Divisão entre a esfera pública e privada criada há séculos e noções de que “quem ganha menos tem que fazer mais” perpetuam sobre mulheres


Uma busca rápida no nosso imaginário (ou nas imagens do Google) comprova uma noção tão antiga e naturalizada que às vezes fica difícil até entender porque é assim: ao digitar “trabalho doméstico”, a maioria esmagadora das imagens traz uma mulher. 

Para entender como as tarefas domésticas se tornaram associadas às mulheres, é preciso ir além daquele modelo de estruturação e organização da família e do lar, que surgiu, literalmente, nos primórdios da civilização: nas sociedades primitivas os homens saíam para caçar e pescar, enquanto as mulheres se encarregavam de preparar os alimentos e cuidar das crianças.

Ao longo da história, outros modelos foram surgindo — no século 18, na Europa, homens, mulheres e crianças das classes menos abastadas dividiam igualmente os afazeres de casa. A partir do século 19, porém, a divisão estrita de esferas — pública, como masculina, e privada, como feminina — passou a ser disseminada nas sociedades industrializadas. 

"A ideia de lar como refúgio do espaço público, da cidade, da competição, 'do mundo', e da casa/lar como um espaço 'feminino' é um modelo muito desenvolvido neste período", comenta Soraia Carolina de Mello, professora do Departamento de História da UFSC (Universidade Federal de Santa Catarina) e pesquisadora vinculada ao IEG (Instituto de Estudos de Gênero).

Esse padrão perdurou mesmo depois do ingresso da mulher no mercado de trabalho, o que afetou drasticamente a qualidade de vida feminina, criando a segunda e até a terceira jornada. E não é só essa visão ultrapassada, com uma divisão tradicional de espaços, que reforça o padrão: "O desequilíbrio salarial entre homens e mulheres contribui para a sobrecarga feminina. Há a ideia de que ‘quem ganha mais, trabalha mais’, portanto pode relegar a quem ganha menos os afazeres domésticos”, fala a psicóloga Luciene Bandeira, responsável técnica da Psicologia Viva, maior empresa de saúde mental da América Latina, e diretora de Saúde Mental do Grupo Conexa. 

E a construção cultural vai além: “Em casais em que os dois têm o mesmo nível salarial e cultural, os homens têm preferência por tarefas 'menos delicadas', como cuidar do jardim ou limpar a garagem. As construções culturais em torno dos estereótipos de gênero predominam e afetam drasticamente a saúde e a autoestima da mulher", completa. 

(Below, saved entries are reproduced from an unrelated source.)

import Literature.NumberTheory.EllipticCurves.IwasawaNakayamaProofs
import Literature.NumberTheory.EllipticCurves.PrimaryTorsionGaloisRep
import Literature.NumberTheory.EllipticCurves.PointDivisibilityProofs
import Literature.NumberTheory.EllipticCurves.GaloisActionProofs
import Literature.NumberTheory.IwasawaTheory.Greenberg2006.CoinducedModuleDual
import Mathlib.Algebra.Module.CharacterModule
import HarnessLib

/-!
# `E[p^∞]` is a COFREE `ℤ_p`-module: its Pontryagin dual `Hom(E[p^∞], ℚ/ℤ)` is finite free over `ℤ_p`
# (half of the registered stub `stub_primaryTorsionCofreeSS` of line `bdpline`, crux
# `AnticyclotomicEisensteinDivisibility`, stmt-BirchSwinnertonDyer-20727; the hypothesis `hcofree` of
# `SignedBaseChangeAcDivAssembly.fullAtSelmer_isAlmostDivisible_curve`)

Lead seat bsd-line-sbc-p1 gen 3 (2026-08-28). For an elliptic curve `W` over any field `K` (e.g. a number field) and
any prime `p`, the Pontryagin dual `X = Hom(E[p^∞], ℚ/ℤ)` (Mathlib `CharacterModule`, with the
`ℤ_p`-structure induced from the tree's `PrimaryTorsion W.geomPoints p`) is
* FINITELY GENERATED over `ℤ_p` (`module_finite_characterModule`): the tree's Nakayama lemma for
  Pontryagin duals over `Λ = ℤ_p⟦T⟧` (`IwasawaDual.IsDualPair.module_finite`, Greenberg LNM 1716 §1
  p. 60) applied with the ZERO endomorphism (`T` acting as `0`, `Λ → ℤ_p` the constant term): the
  finiteness input is `E[p]` finite (`finite_torsionPoints_holds`);
* TORSION-FREE (`noZeroSMulDivisors_characterModule`): `E(K̄)` is divisible
  (`zsmul_geomPoints_surjective_holds`), so every non-zero `c ∈ ℤ_p` acts onto `E[p^∞]`;
hence FREE (`ℤ_p` is a PID), and `E[p^∞]` is cofree in Greenberg's sense (`isCofree_primaryTorsion`,
cofreeness being read on one dual datum, `isCofree_of_isDualPairing`). ("`E_{ℓ^∞} ≅ (ℚ_ℓ/ℤ_ℓ)²`",
Silverman III.7; the rank, `= 2` by the tree's `finrank_tateModule_eq_two_holds` and
`finrank_quotientTorsion_characterModule_eq_finrank_tateModule`, is not needed here.)

Theorems only (no definition, no named fact, no `sorry`); route-independent. The Tate-dual half of
the stub (`hTate`: a `K̄ˣ`-valued dual with a finite basis) is NOT proved here. BSD is not proved by
any of this.

References: J. H. Silverman, *AEC* (2009), III.§7; R. Greenberg, LNM 1716 (1999), §1 p. 60;
R. Greenberg, *On the structure of Selmer groups* (2016), §2 p. 5 ("cofree"); S. Lang, *Cyclotomic
Fields I–II*, Ch. 5 §1.
-/

-- D-0017: single-problem summit, the namespace repeats the problem name by design.
set_option linter.dupNamespace false
set_option autoImplicit false

noncomputable section

open scoped Classical

open Literature.NumberTheory.EllipticCurves Literature.NumberTheory.IwasawaTheory.Greenberg2016

namespace Summit.BirchSwinnertonDyer.BirchSwinnertonDyer.Theorems.SignedBaseChangeAcDivPrimaryTorsionCofree

variable {K : Type} [Field K] (W : WeierstrassCurve K) [W.IsElliptic] (p : ℕ) [Fact p.Prime]

/-! ## §1 Divisibility and finiteness inputs -/

/-- **`E[p^∞]` is `p`-divisible**: for `a ∈ E[p^∞]` and every `m` there is `b ∈ E[p^∞]` with
`p^m·b = a` (`E(K̄)` is divisible, `zsmul_geomPoints_surjective_holds`; `b` is again `p`-power torsion).
[cite: SilvermanAEC2009, III.§4 Thm. 4.10 (multiplication by `m` is surjective on `E(K̄)`)] -/
theorem exists_pow_smul_eq (a : PrimaryTorsion W.geomPoints p) (m : ℕ) :
    ∃ b : PrimaryTorsion W.geomPoints p, p ^ m • b = a := by
  obtain ⟨k, hk⟩ := a.exists_pow_smul_eq_zero
  have hpm : ((p ^ m : ℕ) : ℤ) ≠ 0 := by exact_mod_cast pow_ne_zero m (Fact.out : p.Prime).ne_zero
  obtain ⟨B, hB⟩ := W.zsmul_geomPoints_surjective_holds hpm (a : W.geomPoints)
  have hB' : p ^ m • B = (a : W.geomPoints) := by
    have := hB
    simp only [natCast_zsmul] at this
    exact this
  refine ⟨PrimaryTorsion.mk B (k + m) ?_, PrimaryTorsion.ext ?_⟩
  · rw [pow_add, mul_smul, hB', hk]
  · rw [PrimaryTorsion.val_nsmul]
    exact hB'

/-- Every non-zero `c ∈ ℤ_p` acts ONTO `E[p^∞]` (`c = u·p^m` with `u` a unit). [cite: SilvermanAEC2009, III.§4 Thm. 4.10] -/
theorem smul_surjective_of_ne_zero {c : ℤ_[p]} (hc : c ≠ 0) :
    Function.Surjective fun a : PrimaryTorsion W.geomPoints p ↦ c • a := by
  intro a
  obtain ⟨b, hb⟩ := exists_pow_smul_eq W p ((↑(PadicInt.unitCoeff hc)⁻¹ : ℤ_[p]) • a) c.valuation
  refine ⟨b, ?_⟩
  show c • b = a
  rw [PadicInt.unitCoeff_spec hc, mul_smul, ← Nat.cast_pow, PrimaryTorsion.natCast_smul, hb, ← mul_smul,
    Units.mul_inv, one_smul]

/-- `E[p^∞][p]` is finite (it embeds in `E[p]`). [cite: SilvermanAEC2009, Cor. III.6.4] -/
theorem finite_setOf_p_smul_eq_zero :
    {s : PrimaryTorsion W.geomPoints p | p • s = 0}.Finite := by
  have hp0 : ((p : ℕ) : ℤ) ≠ 0 := by exact_mod_cast (Fact.out : p.Prime).ne_zero
  haveI : Finite (W.geomTorsion ((p : ℕ) : ℤ)) := W.finite_torsionPoints_holds (AlgebraicClosure K) hp0
  let f : {s : PrimaryTorsion W.geomPoints p | p • s = 0} → W.geomTorsion ((p : ℕ) : ℤ) :=
    fun s ↦ ⟨((s : PrimaryTorsion W.geomPoints p) : W.geomPoints), by
      rw [AddSubgroup.torsionBy.nsmul_iff]
      have h := s.2
      simp only [Set.mem_setOf_eq] at h
      have := congrArg (fun z : PrimaryTorsion W.geomPoints p ↦ (z : W.geomPoints)) h
      simpa only [PrimaryTorsion.val_nsmul, PrimaryTorsion.val_zero] using this⟩
  refine Set.finite_coe_iff.mp (Finite.of_injective f fun a b hab ↦ ?_)
  have h := congrArg Subtype.val hab
  exact Subtype.ext (PrimaryTorsion.ext h)

/-! ## §2 The Pontryagin dual is finitely generated, torsion-free, free -/

/-- **`Hom(E[p^∞], ℚ/ℤ)` is a finitely generated `ℤ_p`-module** — Nakayama for Pontryagin duals
(tree `IwasawaDual.IsDualPair.module_finite`) over `Λ = ℤ_p⟦T⟧` with `T` acting as the ZERO
endomorphism (the `Λ`-structure through the constant term `Λ → ℤ_p`); the finiteness input is
`E[p^∞][p]` finite. [cite: GreenbergLNM1716, §1 p. 60 (Nakayama for profinite Λ-modules)] [cite: SilvermanAEC2009, III.§7] -/
theorem module_finite_characterModule :
    Module.Finite ℤ_[p] (CharacterModule (PrimaryTorsion W.geomPoints p)) := by
  classical
  set S := PrimaryTorsion W.geomPoints p
  letI instΛ : Module (PowerSeries ℤ_[p]) (CharacterModule S) :=
    Module.compHom (CharacterModule S) (PowerSeries.constantCoeff (R := ℤ_[p]))
  have hsmul : ∀ (r : PowerSeries ℤ_[p]) (x : CharacterModule S),
      (r • x : CharacterModule S) = (PowerSeries.constantCoeff (R := ℤ_[p]) r) • x := fun _ _ ↦ rfl
  -- the axiomatic dual pair with `ψ = 0`
  have hpair : IwasawaDual.IsDualPair p (0 : AddMonoid.End S)
      (AddMonoidHom.id (CharacterModule S) : CharacterModule S →+ (S →+ AddCircle (1 : ℚ))) := by
    refine ⟨Function.bijective_id, fun x s ↦ ?_, fun c x s k hk ↦ ?_, ⟨fun s ↦ ?_, fun s ↦ ⟨1, ?_⟩⟩⟩
    · show ((PowerSeries.X : PowerSeries ℤ_[p]) • x : CharacterModule S) s = x ((0 : AddMonoid.End S) s)
      rw [hsmul, PowerSeries.constantCoeff_X, zero_smul, AddMonoid.End.zero_apply, map_zero]
      rfl
    · show ((PowerSeries.C c : PowerSeries ℤ_[p]) • x : CharacterModule S) s = (PadicInt.toZModPow k c).val • x s
      rw [hsmul, PowerSeries.constantCoeff_C, CharacterModule.smul_apply]
      have hk' : p ^ k • (s : W.geomPoints) = 0 := by
        rw [← PrimaryTorsion.val_nsmul, hk, PrimaryTorsion.val_zero]
      have e : c • s = (PadicInt.toZModPow k c).val • s :=
        PrimaryTorsion.ext (by rw [PrimaryTorsion.val_smul_eq_zpT c s hk', IwasawaDual.zpT_def,
          PrimaryTorsion.val_nsmul])
      rw [e, map_nsmul]
    · obtain ⟨k, hk⟩ := s.exists_pow_smul_eq_zero
      exact ⟨k, PrimaryTorsion.ext (by rw [PrimaryTorsion.val_nsmul, PrimaryTorsion.val_zero]; exact hk)⟩
    · rw [pow_one, AddMonoid.End.zero_apply]
  have hfin : (IwasawaDual.piece p (0 : AddMonoid.End S) 1 : Set S).Finite := by
    refine (finite_setOf_p_smul_eq_zero W p).subset fun s hs ↦ ?_
    have h := (IwasawaDual.mem_piece.mp hs).1
    rw [pow_one] at h
    exact h
  have hΛ : Module.Finite (PowerSeries ℤ_[p]) (CharacterModule S) := hpair.module_finite hfin
  -- descend finite generation along `Λ → ℤ_p`
  obtain ⟨t, ht⟩ := Module.Finite.fg_top (R := PowerSeries ℤ_[p]) (M := CharacterModule S)
  refine ⟨⟨t, ?_⟩⟩
  rw [eq_top_iff]
  intro x _
  have hx : x ∈ Submodule.span (PowerSeries ℤ_[p]) (t : Set (CharacterModule S)) := by
    rw [ht]; exact Submodule.mem_top
  refine Submodule.span_induction (p := fun y _ ↦ y ∈ Submodule.span ℤ_[p] (t : Set (CharacterModule S)))
    (fun y hy ↦ Submodule.subset_span hy) (Submodule.zero_mem _) (fun y z _ _ hy hz ↦ Submodule.add_mem _ hy hz)
    (fun r y _ hy ↦ ?_) hx
  rw [hsmul]
  exact Submodule.smul_mem _ _ hy

/-- **`Hom(E[p^∞], ℚ/ℤ)` is torsion-free over `ℤ_p`**: a non-zero `c` acts onto `E[p^∞]`
(`smul_surjective_of_ne_zero`), so `c·χ = 0` forces `χ = 0`. [cite: SilvermanAEC2009, III.§7] -/
theorem noZeroSMulDivisors_characterModule :
    NoZeroSMulDivisors ℤ_[p] (CharacterModule (PrimaryTorsion W.geomPoints p)) := by
  refine ⟨fun {c x} h ↦ ?_⟩
  by_cases hc : c = 0
  · exact Or.inl hc
  · refine Or.inr ?_
    apply AddMonoidHom.ext
    intro a
    obtain ⟨b, rfl⟩ := smul_surjective_of_ne_zero W p hc a
    have := DFunLike.congr_fun h b
    rw [CharacterModule.smul_apply] at this
    exact this

/-- **`Hom(E[p^∞], ℚ/ℤ)` is a free `ℤ_p`-module** (finitely generated and torsion-free over a PID).
[cite: SilvermanAEC2009, III.§7 (`E[p^∞] ≅ (ℚ_p/ℤ_p)²`)] -/
theorem module_free_characterModule :
    Module.Free ℤ_[p] (CharacterModule (PrimaryTorsion W.geomPoints p)) := by
  haveI := module_finite_characterModule W p
  haveI := noZeroSMulDivisors_characterModule W p
  exact Module.free_of_finite_type_torsion_free'

/-! ## §3 `E[p^∞]` is cofree -/

/-- **`E[p^∞]` is a COFREE `ℤ_p`-module** (every Pontryagin dual finite free): the hypothesis
`hcofree` of `SignedBaseChangeAcDivAssembly.fullAtSelmer_isAlmostDivisible_curve`, i.e. the first
conjunct of the registered stub `stub_primaryTorsionCofreeSS` (bdpline v19).
[cite: Greenberg2016Selmer, §2 p. 5 ("cofree"), §4.1 Prop. 4.1.1 (b)] [cite: SilvermanAEC2009, III.§7] -/
theorem isCofree_primaryTorsion : IsCofree ℤ_[p] (PrimaryTorsion W.geomPoints p) := by
  haveI := module_finite_characterModule W p
  haveI := module_free_characterModule W p
  exact isCofree_of_isDualPairing (isDualPairing_characterModule ℤ_[p] (PrimaryTorsion W.geomPoints p))

end Summit.BirchSwinnertonDyer.BirchSwinnertonDyer.Theorems.SignedBaseChangeAcDivPrimaryTorsionCofree

end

Segundo Ana Fava, docente do Bacharelado em Ciências Econômicas do Programa de Pós-Graduação de Economia da UFABC (Universidade Federal do ABC), mesmo quando os trabalhos domésticos são terceirizados, há todo um planejamento que ainda cabe exclusivamente à mulher. "Isso sem contar as decisões envolvendo o orçamento da família e as demandas relacionadas aos filhos. Todo esse cenário constitui uma carga mental que só amplia o trabalho da mulher em casa", pondera.

Para Soraia, da UFSC, o reconhecimento da importância do trabalho doméstico como algo essencial para a vida de todos, homens e mulheres, e o duro caminho em direção a uma divisão realmente justa dele, são questões que devem ser debatidas não só pelos casais dentro de suas casas, mas também na esfera pública, trazendo políticas que vão ajudar nesse caminho. 

"O debate sobre questões de gênero nas escolas, desde a Educação Fundamental, por exemplo, é de suma importância para termos avanços nesse setor. Além disso, toda a comunidade deve agir de modo a redistribuir estas tarefas e reconhecer o seu valor. Políticas públicas de coletivização dessas tarefas podem ser também um importante caminho, como creches, restaurantes populares, lavanderias coletivas. Se o benefício do trabalho doméstico é coletivo, a responsabilização também deve ser — é uma questão básica de justiça social", opina. 

É preciso, ainda, ensinar às crianças que existem outros modelos de masculinidade que não a hegemônica, profundamente machista. "Os homens também devem assumir a responsabilidade sobre suas casas, sua alimentação, sua saúde e suas roupas, assim como sobre sua família, como esperamos das pessoas adultas", diz Soraia, que sustenta que a questão do trabalho doméstico não é um problema só das mulheres. “A busca por soluções não pode ser ‘jogada’ nas costas delas, sobrecarregando-as ainda mais, caso contrário só reproduzimos a lógica de naturalização do doméstico como 'feminino', que é uma questão cultural e historicamente construída e, portanto, passível de transformação", sentencia.